> **What needs to be done**:
The expected answer is the set of lines in the data below between the line holding "Set RightConfig) ⊆" and the line holding "rwa [Measure.prod_prod, measure_univ, mul_one]", inclusive, written out exactly.

Start of Records provided

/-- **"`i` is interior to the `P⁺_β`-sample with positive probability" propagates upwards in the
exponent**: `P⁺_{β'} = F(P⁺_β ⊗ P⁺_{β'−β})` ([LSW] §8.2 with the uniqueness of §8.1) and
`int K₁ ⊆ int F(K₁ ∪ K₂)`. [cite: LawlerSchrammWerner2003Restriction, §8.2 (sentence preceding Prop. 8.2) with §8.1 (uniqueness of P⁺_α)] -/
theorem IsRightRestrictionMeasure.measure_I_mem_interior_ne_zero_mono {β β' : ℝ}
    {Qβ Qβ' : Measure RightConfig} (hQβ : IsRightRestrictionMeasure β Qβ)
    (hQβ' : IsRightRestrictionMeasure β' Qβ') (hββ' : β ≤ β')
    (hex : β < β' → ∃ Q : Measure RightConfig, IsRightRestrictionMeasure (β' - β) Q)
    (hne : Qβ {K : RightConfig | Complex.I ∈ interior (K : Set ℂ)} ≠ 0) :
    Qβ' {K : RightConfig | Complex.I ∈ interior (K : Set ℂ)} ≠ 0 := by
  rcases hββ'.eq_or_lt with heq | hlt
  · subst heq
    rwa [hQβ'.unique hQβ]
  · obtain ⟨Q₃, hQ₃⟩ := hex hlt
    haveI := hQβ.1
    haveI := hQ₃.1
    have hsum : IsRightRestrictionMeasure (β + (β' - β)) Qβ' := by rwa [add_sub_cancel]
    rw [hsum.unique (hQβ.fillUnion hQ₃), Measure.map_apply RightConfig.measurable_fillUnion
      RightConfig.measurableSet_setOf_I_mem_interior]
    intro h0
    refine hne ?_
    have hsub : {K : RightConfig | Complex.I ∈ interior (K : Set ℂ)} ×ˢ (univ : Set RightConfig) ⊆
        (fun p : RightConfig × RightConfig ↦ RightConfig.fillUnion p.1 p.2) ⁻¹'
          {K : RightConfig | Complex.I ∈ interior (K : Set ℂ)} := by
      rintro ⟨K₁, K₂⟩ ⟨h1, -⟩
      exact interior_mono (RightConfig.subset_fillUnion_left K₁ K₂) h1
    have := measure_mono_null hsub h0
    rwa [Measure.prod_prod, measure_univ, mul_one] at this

End of Records provided
Start of Records provided

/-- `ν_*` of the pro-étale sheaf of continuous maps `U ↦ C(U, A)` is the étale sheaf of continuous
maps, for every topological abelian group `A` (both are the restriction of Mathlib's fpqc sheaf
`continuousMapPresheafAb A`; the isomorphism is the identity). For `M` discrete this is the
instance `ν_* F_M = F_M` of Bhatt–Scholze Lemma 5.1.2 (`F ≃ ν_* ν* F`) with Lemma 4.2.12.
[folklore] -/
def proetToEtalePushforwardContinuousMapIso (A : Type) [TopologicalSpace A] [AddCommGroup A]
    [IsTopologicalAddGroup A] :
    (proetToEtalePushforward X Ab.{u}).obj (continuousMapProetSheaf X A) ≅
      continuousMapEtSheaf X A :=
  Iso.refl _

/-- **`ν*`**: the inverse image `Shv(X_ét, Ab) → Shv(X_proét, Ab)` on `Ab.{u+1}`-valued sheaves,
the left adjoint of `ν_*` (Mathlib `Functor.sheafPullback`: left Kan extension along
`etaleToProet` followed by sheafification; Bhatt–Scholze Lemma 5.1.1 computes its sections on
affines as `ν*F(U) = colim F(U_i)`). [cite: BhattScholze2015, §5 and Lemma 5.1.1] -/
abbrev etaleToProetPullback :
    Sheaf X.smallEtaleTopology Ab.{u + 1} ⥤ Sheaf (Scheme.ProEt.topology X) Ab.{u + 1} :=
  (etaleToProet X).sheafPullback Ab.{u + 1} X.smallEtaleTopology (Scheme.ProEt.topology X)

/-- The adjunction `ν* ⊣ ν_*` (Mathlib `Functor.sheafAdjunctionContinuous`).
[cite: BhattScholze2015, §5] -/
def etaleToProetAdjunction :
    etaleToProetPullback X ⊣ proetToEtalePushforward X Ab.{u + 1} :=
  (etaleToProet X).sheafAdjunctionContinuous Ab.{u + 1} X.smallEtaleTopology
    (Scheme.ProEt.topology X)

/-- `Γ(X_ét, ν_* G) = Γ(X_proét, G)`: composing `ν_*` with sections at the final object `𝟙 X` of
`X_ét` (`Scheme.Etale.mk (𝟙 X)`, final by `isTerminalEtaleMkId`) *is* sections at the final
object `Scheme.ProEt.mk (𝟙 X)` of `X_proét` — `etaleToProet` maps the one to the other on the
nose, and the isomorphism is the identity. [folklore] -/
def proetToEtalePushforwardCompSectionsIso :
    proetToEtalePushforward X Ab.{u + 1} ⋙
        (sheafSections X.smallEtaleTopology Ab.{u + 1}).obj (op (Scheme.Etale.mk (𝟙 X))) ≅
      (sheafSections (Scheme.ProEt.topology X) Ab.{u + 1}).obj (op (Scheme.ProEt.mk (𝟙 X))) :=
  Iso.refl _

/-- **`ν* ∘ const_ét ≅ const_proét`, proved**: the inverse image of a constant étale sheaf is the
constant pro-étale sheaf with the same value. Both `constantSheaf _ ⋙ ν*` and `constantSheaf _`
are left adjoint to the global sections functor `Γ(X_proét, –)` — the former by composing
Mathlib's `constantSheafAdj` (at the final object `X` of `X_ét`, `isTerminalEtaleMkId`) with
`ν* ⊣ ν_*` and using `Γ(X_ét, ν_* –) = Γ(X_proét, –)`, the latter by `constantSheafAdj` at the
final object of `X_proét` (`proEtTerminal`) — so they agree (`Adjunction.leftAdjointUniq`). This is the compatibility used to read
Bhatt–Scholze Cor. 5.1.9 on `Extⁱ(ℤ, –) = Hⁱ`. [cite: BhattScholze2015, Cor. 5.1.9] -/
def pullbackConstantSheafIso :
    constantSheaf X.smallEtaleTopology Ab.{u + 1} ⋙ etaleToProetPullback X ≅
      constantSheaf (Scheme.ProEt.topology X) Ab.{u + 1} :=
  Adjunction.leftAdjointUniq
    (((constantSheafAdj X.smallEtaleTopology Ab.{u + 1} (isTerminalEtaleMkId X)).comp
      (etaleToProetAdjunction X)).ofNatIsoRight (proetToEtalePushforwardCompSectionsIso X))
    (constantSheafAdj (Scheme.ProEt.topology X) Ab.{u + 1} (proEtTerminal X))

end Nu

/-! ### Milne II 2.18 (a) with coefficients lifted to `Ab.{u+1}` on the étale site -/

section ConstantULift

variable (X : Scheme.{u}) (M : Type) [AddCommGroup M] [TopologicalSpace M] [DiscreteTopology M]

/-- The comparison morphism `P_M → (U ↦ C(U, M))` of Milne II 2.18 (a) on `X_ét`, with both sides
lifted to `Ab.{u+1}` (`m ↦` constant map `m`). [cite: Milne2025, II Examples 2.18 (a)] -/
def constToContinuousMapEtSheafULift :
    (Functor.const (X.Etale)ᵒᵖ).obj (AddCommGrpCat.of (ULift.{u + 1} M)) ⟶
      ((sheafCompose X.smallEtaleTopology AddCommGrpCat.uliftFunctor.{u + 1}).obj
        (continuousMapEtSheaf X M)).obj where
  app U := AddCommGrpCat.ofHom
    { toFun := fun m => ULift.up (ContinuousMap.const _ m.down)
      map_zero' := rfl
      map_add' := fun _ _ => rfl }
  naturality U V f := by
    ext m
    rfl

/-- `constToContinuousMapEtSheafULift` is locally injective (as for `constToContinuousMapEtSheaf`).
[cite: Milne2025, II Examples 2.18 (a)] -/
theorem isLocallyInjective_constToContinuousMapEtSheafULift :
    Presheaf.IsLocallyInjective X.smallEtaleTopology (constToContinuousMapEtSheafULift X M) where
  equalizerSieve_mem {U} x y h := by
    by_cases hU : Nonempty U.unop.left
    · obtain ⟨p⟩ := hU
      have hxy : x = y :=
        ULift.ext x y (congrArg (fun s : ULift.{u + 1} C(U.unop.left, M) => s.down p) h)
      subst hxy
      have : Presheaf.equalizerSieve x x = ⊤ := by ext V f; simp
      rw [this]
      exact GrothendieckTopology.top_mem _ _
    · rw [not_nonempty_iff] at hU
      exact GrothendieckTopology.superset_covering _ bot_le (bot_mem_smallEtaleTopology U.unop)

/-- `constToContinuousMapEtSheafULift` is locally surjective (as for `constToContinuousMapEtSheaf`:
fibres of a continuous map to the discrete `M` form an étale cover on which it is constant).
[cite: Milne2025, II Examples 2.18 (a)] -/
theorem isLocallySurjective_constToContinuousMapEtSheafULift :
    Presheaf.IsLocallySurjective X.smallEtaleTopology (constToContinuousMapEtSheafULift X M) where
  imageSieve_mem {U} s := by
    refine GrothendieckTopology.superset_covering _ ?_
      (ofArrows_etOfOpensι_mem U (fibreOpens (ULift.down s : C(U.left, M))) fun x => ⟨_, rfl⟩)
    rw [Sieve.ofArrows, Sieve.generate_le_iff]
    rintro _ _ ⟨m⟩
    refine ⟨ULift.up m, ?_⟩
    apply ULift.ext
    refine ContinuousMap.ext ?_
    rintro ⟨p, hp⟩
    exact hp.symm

End of Records provided

> **Answer to the problem**:
    have hsub : {K : RightConfig | Complex.I ∈ interior (K : Set ℂ)} ×ˢ (univ : Set RightConfig) ⊆
        (fun p : RightConfig × RightConfig ↦ RightConfig.fillUnion p.1 p.2) ⁻¹'
          {K : RightConfig | Complex.I ∈ interior (K : Set ℂ)} := by
      rintro ⟨K₁, K₂⟩ ⟨h1, -⟩
      exact interior_mono (RightConfig.subset_fillUnion_left K₁ K₂) h1
    have := measure_mono_null hsub h0
    rwa [Measure.prod_prod, measure_univ, mul_one] at this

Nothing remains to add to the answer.